Le drame survenu dimanche sur l'aérodrome de Tomblaine, dans la banlieue de Nancy, constitue la catastrophe la plus lourde en vies humaines jamais enregistrée pour l'aviation générale en France, selon le Bureau d'enquêtes et d'analyses pour la sécurité de l'aviation civile (BEA). Onze personnes ont trouvé la mort dans le crash de l'appareil.

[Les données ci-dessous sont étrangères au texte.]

import Summits.HubbardSuperconductivity.HubbardSuperconductivity.Theorems.AnisotropyChordTransferFibre3FinXDEvalW

/-!
# Route `AnisotropyChord` / H0 rotor rung: FIN per-`L` SIDE-CONDITION cell facts, `L = 21` (GM₃ cells 78–79)

Kernel facts `sdCellAnyZ 21 (49/50) 20 la lb (c, bn, aD) = true` (regime clause `mHole ≥ 0 ∧ facMI·η·(aD + b/(2+cos θ)) < c` on the cell, or vacuity), g5's `xbEval` objects, `decide +kernel`.
Prover seat `hubbard-h0-rotor-p3` g7; helper for piece A = stmt-HubbardSuperconductivity-23918 of rung 19089 (`--supports`, helper class).
WHAT THIS IS NOT: nothing here proves superconductivity in the Hubbard model (rotor TARGET as worded stays FALSE, g15 verdict); kernel facts /
assembly for ONE conditional reduction at one `L`.
-/

set_option linter.dupNamespace false
set_option autoImplicit false

namespace Summit.HubbardSuperconductivity.HubbardSuperconductivity.Theorems.AnisotropyChord.Transfer.Fibre3

namespace FinXD

/-- side-condition cell `[836033584627676, 856934424243368]` of `L = 21` (`cert`). [folklore] -/
theorem sd21_78 : sdCellAnyZ 21 (49/50 : ℚ) 20 836033584627676 856934424243368 ((11/20 : ℚ), (13 : ℕ), (2/25 : ℚ)) = true := by (rw [← sdCellAnyZW_eq]; decide +kernel)

/-- side-condition cell `[856934424243368, 878357784849453]` of `L = 21` (`cert`). [folklore] -/
theorem sd21_79 : sdCellAnyZ 21 (49/50 : ℚ) 20 856934424243368 878357784849453 ((11/20 : ℚ), (13 : ℕ), (2/25 : ℚ)) = true := by (rw [← sdCellAnyZW_eq]; decide +kernel)

end FinXD

end Summit.HubbardSuperconductivity.HubbardSuperconductivity.Theorems.AnisotropyChord.Transfer.Fibre3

Une enquête judiciaire et technique
Le parquet de Paris a immédiatement ouvert une information judiciaire pour homicide involontaire, a annoncé le procureur adjoint Christian de Rocquigny lors d'une conférence de presse tenue mardi. Ce dernier a qualifié l'enquête menée par le BEA de « complexe ». Les premiers éléments n'ont pas encore permis de déterminer les causes de l'accident.
Des réactions officielles
Interrogé sur les circonstances du drame, le ministre des Transports a estimé que l'accident semblait « assez inexplicable ». Les enquêteurs se consacrent à l'analyse des débris, des enregistrements et des témoignages pour tenter de reconstituer le déroulement des faits.
Un bilan sans précédent
Avec onze victimes, ce crash constitue le plus lourd tribut humain pour un accident d'aviation générale dans l'Hexagone. Les autorités locales ont précisé qu'aucune victime au sol n'était à déplorer. L'évacuation de l'épave a été réalisée dans les jours qui ont suivi, afin de permettre les expertises techniques.
Contexte et suites
La communauté des parachutistes, très active sur cette plateforme, est sous le choc. Plusieurs témoins ont fait part de leur émotion, notamment un jeune homme qui devait embarquer à bord et a échappé au drame. Le BEA devrait publier un premier rapport dans les semaines à venir.